Using the listing below, set down exactly the lines starting at the line that contains "of the image" and ending at the line that contains "by_cases hj : j = i <;> simp [hj]", both included, and no others.

=== Exercise data ===

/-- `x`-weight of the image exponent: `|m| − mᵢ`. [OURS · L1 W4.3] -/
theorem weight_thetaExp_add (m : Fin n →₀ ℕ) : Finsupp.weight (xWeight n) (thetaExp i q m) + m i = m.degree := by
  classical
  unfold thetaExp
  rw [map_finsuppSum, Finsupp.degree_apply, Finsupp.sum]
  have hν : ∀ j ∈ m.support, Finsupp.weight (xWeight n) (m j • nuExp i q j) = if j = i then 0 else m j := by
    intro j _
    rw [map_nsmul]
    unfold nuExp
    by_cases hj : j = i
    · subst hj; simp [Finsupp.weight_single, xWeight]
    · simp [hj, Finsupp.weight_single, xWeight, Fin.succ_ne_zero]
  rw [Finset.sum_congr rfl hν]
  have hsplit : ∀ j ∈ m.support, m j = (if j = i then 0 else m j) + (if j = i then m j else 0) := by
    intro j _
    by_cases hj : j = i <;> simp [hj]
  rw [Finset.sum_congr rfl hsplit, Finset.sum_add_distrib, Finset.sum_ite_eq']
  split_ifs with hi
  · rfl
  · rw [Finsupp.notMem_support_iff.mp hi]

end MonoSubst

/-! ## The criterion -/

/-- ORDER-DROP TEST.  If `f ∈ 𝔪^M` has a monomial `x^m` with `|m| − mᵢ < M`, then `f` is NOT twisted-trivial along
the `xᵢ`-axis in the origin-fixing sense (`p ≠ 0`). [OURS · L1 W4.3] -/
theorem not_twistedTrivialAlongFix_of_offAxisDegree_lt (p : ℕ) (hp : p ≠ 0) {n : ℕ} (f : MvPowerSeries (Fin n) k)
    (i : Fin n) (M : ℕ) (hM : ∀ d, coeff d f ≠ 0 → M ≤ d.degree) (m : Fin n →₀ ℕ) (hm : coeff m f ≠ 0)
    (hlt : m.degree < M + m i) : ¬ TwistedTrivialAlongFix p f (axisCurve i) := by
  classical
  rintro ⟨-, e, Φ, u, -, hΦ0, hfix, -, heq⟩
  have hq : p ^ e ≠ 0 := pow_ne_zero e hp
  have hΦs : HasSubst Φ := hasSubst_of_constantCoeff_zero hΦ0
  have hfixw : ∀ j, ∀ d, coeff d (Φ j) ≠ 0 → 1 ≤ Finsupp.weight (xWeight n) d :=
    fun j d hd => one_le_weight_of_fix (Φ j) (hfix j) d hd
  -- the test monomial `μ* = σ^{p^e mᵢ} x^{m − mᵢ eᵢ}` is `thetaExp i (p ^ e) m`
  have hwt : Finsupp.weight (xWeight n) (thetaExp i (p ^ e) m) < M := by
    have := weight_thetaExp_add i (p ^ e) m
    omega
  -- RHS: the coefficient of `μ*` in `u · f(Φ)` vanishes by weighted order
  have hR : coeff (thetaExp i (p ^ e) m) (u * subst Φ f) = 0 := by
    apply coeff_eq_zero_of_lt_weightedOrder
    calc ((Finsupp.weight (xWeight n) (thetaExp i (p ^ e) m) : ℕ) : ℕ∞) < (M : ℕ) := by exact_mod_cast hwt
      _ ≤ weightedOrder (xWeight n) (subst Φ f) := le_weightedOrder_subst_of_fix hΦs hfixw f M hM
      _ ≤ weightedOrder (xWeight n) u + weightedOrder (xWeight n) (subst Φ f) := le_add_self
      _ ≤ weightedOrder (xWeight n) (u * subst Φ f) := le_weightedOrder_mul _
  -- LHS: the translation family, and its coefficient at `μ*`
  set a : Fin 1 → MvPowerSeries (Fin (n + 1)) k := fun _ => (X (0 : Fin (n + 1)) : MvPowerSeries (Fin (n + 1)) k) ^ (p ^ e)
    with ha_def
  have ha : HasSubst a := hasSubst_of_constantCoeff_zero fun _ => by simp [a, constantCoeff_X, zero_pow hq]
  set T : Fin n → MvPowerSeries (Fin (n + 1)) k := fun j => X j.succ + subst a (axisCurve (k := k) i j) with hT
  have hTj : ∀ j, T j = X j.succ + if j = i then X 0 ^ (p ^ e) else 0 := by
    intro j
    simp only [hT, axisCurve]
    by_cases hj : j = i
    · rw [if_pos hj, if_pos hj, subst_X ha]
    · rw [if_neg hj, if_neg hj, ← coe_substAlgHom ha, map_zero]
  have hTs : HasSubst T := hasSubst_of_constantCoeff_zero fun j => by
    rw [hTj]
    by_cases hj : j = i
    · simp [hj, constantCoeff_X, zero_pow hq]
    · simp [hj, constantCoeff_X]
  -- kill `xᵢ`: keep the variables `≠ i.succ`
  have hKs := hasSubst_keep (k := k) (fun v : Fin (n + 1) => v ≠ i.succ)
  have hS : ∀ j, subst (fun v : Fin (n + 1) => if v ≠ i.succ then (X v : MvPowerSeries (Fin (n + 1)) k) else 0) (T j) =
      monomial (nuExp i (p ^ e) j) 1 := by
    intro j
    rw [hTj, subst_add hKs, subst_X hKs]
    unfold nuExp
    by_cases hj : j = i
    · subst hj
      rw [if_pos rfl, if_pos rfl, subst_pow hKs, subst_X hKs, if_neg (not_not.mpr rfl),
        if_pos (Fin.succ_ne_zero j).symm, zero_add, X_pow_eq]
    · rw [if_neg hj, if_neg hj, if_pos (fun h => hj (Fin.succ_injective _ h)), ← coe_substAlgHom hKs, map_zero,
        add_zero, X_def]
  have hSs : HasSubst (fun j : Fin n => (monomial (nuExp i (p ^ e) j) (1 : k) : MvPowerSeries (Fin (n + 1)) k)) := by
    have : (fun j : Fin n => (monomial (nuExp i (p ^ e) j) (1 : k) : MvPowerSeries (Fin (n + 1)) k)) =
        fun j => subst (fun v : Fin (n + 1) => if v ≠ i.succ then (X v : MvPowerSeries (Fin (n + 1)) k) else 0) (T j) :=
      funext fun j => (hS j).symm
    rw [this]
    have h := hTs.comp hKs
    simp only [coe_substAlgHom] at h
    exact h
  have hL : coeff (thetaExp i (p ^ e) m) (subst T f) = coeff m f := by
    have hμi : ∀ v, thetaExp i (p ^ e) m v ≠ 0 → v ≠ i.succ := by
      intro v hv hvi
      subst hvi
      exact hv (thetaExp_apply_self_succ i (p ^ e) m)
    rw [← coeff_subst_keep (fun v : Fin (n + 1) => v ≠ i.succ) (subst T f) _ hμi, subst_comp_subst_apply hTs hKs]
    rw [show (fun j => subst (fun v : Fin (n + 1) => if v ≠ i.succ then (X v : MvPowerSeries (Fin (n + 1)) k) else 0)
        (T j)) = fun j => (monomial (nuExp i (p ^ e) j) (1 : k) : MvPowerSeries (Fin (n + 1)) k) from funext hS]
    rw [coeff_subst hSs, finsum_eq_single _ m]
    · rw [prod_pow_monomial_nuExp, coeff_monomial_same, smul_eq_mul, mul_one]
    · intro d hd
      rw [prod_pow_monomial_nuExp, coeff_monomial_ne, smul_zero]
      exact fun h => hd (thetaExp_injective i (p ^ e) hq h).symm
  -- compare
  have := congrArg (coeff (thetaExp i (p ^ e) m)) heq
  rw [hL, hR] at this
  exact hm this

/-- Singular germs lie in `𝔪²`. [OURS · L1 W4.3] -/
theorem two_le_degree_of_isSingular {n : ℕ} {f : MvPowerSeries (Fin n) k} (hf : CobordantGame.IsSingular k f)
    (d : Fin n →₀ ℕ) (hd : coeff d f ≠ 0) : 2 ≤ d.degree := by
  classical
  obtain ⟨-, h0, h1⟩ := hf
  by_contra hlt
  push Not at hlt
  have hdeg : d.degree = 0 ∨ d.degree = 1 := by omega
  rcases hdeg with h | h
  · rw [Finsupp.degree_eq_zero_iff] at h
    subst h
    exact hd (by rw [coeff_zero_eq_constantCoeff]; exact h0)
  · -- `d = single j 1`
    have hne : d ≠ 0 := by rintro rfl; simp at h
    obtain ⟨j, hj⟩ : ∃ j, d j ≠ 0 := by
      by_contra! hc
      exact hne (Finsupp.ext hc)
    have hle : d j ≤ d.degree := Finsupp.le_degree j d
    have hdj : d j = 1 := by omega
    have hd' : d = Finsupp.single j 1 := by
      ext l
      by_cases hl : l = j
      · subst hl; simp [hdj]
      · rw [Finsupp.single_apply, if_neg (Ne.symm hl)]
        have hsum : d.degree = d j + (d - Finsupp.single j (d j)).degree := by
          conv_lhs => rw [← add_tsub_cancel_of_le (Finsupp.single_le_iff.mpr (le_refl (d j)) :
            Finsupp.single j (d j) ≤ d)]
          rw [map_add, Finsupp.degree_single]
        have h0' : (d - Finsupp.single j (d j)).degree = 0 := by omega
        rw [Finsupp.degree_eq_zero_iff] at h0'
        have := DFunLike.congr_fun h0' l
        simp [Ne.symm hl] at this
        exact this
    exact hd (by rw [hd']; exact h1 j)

===
=== Exercise data ===

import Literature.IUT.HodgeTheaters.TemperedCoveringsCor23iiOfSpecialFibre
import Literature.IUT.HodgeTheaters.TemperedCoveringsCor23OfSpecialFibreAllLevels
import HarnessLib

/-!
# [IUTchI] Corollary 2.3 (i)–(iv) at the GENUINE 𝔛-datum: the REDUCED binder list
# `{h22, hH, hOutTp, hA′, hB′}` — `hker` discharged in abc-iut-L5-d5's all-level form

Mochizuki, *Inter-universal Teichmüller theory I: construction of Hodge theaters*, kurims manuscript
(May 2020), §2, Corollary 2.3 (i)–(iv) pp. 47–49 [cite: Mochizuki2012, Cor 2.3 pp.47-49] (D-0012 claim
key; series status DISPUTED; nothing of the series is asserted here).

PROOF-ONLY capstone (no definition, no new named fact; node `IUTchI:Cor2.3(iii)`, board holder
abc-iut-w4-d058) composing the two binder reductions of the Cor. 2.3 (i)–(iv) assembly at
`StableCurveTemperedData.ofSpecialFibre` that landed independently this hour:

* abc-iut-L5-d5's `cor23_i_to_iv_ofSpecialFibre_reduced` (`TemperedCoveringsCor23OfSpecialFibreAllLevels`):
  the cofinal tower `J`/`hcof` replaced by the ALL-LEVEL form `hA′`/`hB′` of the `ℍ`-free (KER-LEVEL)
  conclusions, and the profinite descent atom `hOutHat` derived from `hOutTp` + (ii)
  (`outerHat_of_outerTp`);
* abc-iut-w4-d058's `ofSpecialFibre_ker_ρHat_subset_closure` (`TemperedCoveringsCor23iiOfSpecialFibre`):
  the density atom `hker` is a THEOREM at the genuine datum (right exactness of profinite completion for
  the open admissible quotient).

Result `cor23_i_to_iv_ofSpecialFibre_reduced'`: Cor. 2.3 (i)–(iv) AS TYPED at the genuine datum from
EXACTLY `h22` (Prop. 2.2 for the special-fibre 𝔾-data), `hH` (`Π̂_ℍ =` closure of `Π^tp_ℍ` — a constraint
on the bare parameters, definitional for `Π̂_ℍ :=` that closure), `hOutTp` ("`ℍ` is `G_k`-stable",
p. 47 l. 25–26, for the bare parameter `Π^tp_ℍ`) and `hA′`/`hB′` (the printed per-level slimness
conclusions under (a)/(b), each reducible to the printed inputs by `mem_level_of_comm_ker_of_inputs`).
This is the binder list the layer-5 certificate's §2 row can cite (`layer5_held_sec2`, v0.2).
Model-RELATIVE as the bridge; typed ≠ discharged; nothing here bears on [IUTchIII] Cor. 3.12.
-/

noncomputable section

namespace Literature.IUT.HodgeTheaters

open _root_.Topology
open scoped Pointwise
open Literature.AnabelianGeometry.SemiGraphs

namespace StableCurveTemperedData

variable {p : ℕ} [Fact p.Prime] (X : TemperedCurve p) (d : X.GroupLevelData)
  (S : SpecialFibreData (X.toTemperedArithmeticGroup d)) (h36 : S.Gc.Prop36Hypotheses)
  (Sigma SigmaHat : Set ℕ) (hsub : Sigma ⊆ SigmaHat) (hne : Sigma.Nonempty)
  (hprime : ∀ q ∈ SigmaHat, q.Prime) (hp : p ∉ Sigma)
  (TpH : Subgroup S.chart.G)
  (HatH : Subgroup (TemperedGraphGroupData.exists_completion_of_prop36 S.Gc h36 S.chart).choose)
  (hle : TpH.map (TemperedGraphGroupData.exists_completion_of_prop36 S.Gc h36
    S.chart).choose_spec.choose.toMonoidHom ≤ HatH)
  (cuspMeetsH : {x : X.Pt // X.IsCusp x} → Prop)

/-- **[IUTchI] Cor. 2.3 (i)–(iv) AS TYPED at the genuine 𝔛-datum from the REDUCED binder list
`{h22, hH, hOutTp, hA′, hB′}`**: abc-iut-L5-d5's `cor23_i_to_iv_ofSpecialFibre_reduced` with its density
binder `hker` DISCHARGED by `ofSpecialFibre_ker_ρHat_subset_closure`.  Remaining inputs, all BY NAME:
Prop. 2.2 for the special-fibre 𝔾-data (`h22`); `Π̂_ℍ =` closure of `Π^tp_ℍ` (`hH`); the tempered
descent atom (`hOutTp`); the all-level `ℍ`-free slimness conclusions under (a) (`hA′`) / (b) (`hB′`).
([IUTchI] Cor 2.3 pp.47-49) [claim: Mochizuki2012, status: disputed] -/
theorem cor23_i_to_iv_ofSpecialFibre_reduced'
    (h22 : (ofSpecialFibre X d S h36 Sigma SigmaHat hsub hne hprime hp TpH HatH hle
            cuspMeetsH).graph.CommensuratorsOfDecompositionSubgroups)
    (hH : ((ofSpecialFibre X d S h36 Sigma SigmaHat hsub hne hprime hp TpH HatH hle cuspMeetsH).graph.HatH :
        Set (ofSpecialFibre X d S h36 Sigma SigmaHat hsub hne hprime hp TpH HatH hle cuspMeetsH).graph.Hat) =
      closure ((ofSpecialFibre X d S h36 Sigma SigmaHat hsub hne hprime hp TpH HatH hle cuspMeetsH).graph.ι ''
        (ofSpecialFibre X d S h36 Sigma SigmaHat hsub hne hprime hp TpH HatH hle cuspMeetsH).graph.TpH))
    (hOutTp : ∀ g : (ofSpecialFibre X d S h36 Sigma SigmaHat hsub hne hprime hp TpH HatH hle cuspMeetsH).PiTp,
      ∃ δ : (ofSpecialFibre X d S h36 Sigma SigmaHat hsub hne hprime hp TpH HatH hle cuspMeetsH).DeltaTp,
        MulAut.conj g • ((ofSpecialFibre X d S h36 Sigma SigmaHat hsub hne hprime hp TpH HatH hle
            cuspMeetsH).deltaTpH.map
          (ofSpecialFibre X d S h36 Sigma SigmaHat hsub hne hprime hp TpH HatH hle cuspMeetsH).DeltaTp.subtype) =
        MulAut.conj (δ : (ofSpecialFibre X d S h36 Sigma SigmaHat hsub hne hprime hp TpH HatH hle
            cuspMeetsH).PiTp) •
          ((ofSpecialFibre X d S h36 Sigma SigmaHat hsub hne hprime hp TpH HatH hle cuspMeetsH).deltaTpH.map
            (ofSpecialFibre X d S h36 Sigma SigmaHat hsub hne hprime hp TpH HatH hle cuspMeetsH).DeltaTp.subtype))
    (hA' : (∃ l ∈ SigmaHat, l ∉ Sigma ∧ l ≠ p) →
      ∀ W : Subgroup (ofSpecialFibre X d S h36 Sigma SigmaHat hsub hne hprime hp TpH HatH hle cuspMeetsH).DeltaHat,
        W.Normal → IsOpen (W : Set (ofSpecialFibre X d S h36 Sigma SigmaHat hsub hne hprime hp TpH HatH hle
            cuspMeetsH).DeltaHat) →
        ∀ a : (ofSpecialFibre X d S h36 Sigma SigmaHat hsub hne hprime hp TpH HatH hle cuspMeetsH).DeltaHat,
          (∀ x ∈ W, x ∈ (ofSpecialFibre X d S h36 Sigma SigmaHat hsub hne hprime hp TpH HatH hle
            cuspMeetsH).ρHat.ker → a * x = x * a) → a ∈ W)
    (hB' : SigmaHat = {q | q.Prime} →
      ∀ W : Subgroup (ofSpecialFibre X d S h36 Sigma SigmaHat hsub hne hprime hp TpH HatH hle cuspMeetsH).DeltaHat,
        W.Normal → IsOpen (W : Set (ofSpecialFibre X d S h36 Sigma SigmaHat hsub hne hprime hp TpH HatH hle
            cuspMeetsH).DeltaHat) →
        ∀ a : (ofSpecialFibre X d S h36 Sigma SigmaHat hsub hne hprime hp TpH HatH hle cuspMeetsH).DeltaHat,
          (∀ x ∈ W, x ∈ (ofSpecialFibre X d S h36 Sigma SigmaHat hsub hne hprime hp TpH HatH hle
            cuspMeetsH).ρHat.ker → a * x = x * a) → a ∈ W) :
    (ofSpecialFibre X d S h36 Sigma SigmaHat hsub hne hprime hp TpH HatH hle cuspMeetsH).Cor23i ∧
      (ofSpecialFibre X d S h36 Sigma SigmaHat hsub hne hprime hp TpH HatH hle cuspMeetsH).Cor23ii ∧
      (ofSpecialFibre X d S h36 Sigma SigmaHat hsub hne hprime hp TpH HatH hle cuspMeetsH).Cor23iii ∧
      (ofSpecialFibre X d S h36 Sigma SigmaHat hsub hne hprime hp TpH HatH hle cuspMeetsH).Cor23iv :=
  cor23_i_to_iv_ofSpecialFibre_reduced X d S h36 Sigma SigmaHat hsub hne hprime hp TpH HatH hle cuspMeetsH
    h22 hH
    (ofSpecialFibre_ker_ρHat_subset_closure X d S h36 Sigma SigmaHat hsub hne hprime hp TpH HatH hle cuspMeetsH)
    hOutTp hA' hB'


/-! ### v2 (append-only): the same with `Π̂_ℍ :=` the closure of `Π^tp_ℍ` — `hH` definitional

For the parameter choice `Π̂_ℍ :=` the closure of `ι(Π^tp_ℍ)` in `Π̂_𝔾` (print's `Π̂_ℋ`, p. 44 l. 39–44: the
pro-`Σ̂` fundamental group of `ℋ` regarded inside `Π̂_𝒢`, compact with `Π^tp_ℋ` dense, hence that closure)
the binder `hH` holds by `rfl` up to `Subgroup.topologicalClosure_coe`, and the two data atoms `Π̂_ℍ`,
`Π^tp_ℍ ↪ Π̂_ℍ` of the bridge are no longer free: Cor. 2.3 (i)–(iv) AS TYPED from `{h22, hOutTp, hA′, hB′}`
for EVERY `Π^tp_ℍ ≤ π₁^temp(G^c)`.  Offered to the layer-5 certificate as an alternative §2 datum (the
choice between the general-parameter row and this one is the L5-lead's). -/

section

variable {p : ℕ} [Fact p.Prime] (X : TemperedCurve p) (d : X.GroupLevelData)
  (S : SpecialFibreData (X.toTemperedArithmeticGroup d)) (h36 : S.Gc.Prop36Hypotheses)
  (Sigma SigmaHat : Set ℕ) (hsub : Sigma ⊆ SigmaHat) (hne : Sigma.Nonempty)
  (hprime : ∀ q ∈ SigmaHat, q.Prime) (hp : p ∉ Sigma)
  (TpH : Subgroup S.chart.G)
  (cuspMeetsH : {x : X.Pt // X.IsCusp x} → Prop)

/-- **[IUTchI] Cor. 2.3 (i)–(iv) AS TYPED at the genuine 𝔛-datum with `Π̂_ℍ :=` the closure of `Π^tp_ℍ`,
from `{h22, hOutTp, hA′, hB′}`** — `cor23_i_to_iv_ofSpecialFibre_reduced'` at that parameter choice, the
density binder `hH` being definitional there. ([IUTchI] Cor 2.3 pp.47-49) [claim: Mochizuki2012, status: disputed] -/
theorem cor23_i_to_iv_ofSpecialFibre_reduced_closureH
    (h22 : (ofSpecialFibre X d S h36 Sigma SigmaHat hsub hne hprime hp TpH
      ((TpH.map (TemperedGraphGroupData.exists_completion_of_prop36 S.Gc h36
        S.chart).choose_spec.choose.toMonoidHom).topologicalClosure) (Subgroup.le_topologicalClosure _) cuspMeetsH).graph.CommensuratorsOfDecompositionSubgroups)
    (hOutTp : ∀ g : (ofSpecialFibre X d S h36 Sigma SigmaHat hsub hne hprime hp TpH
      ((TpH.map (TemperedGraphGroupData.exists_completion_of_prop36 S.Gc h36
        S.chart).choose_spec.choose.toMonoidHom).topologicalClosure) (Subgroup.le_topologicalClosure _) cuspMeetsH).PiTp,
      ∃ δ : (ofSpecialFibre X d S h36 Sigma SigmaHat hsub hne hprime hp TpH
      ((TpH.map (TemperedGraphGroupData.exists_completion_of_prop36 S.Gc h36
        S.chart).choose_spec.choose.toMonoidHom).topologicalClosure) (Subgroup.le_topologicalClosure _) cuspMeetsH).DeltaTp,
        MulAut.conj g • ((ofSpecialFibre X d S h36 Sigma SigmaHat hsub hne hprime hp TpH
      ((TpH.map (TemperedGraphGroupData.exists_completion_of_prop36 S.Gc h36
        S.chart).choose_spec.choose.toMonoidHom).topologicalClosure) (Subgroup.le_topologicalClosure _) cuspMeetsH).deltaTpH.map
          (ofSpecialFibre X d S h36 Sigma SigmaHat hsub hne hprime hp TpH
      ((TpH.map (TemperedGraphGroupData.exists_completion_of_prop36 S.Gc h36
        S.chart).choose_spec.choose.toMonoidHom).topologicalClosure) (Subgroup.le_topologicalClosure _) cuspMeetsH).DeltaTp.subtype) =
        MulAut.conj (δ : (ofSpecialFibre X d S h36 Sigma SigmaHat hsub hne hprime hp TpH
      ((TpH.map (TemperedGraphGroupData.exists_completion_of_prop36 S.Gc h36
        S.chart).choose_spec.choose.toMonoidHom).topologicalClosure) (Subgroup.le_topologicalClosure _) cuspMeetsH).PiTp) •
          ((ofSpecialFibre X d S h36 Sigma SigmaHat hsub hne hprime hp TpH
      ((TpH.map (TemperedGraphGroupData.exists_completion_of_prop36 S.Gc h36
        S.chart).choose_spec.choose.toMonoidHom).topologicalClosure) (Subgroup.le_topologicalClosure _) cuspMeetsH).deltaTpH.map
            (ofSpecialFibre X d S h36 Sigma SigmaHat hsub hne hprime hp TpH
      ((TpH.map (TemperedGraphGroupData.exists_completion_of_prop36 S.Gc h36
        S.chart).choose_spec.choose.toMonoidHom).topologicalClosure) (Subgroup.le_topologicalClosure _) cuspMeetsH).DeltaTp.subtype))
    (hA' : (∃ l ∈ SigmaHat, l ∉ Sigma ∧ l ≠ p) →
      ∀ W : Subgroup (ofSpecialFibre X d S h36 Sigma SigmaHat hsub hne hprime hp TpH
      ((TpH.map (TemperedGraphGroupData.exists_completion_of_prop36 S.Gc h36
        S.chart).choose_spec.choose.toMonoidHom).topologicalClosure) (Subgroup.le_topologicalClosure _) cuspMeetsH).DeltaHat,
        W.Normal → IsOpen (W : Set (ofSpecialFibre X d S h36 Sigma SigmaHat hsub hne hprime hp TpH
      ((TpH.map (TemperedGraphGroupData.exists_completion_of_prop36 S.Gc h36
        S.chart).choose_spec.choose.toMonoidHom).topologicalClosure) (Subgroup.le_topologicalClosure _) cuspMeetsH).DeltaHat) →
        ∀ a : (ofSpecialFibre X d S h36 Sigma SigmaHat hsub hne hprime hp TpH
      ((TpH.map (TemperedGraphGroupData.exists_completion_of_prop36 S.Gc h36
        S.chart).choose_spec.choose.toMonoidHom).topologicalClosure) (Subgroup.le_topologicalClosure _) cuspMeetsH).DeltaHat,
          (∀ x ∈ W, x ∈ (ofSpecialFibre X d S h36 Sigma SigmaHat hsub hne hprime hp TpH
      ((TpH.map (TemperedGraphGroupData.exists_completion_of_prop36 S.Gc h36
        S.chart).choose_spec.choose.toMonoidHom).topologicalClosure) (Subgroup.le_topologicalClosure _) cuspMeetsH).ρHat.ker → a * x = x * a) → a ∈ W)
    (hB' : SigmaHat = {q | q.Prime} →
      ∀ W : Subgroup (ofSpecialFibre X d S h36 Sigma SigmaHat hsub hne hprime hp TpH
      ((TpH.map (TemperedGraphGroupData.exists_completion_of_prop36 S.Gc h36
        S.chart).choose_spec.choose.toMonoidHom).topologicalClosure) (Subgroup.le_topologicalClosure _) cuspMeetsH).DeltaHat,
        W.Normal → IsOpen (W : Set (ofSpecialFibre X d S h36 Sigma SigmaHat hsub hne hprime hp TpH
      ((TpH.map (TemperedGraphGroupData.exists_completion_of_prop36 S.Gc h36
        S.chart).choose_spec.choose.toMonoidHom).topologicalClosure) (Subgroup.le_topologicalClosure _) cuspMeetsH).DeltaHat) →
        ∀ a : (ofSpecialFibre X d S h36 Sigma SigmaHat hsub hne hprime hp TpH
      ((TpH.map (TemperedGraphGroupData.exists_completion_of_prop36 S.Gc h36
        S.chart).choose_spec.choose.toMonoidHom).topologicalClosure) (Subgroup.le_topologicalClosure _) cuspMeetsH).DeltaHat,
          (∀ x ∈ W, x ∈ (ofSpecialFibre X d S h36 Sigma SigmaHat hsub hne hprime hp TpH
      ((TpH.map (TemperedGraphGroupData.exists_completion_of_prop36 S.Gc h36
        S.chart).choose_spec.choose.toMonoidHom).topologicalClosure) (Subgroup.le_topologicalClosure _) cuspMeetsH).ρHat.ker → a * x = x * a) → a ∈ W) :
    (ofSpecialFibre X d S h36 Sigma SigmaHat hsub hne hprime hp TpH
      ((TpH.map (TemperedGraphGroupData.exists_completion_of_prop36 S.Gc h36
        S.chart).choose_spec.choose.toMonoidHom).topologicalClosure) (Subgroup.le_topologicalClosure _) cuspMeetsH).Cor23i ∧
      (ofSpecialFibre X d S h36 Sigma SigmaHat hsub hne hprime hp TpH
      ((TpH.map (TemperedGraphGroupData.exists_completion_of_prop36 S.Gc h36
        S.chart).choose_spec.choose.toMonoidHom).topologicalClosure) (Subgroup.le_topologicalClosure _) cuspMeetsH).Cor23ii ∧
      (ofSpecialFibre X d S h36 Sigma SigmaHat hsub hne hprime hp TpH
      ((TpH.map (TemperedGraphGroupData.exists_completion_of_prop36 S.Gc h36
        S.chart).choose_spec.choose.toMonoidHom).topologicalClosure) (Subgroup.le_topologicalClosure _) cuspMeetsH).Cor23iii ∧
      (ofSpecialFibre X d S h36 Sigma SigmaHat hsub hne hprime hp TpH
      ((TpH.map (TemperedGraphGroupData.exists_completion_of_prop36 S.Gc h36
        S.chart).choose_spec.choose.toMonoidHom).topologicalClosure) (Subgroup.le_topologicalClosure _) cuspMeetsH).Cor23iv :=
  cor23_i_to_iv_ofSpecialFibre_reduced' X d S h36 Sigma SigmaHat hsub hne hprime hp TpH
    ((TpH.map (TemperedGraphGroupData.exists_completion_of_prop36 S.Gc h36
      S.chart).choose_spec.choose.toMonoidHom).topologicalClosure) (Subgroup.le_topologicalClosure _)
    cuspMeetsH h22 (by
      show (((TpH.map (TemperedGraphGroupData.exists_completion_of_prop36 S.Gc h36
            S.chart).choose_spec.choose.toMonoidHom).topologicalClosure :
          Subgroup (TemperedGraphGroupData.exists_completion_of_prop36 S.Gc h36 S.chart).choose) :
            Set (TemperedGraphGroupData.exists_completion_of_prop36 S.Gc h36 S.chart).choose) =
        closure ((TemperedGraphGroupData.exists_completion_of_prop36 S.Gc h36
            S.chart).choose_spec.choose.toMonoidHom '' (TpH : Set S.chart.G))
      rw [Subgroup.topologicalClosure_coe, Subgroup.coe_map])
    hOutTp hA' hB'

===

Output below
/-- `x`-weight of the image exponent: `|m| − mᵢ`. [OURS · L1 W4.3] -/
theorem weight_thetaExp_add (m : Fin n →₀ ℕ) : Finsupp.weight (xWeight n) (thetaExp i q m) + m i = m.degree := by
  classical
  unfold thetaExp
  rw [map_finsuppSum, Finsupp.degree_apply, Finsupp.sum]
  have hν : ∀ j ∈ m.support, Finsupp.weight (xWeight n) (m j • nuExp i q j) = if j = i then 0 else m j := by
    intro j _
    rw [map_nsmul]
    unfold nuExp
    by_cases hj : j = i
    · subst hj; simp [Finsupp.weight_single, xWeight]
    · simp [hj, Finsupp.weight_single, xWeight, Fin.succ_ne_zero]
  rw [Finset.sum_congr rfl hν]
  have hsplit : ∀ j ∈ m.support, m j = (if j = i then 0 else m j) + (if j = i then m j else 0) := by
    intro j _
    by_cases hj : j = i <;> simp [hj]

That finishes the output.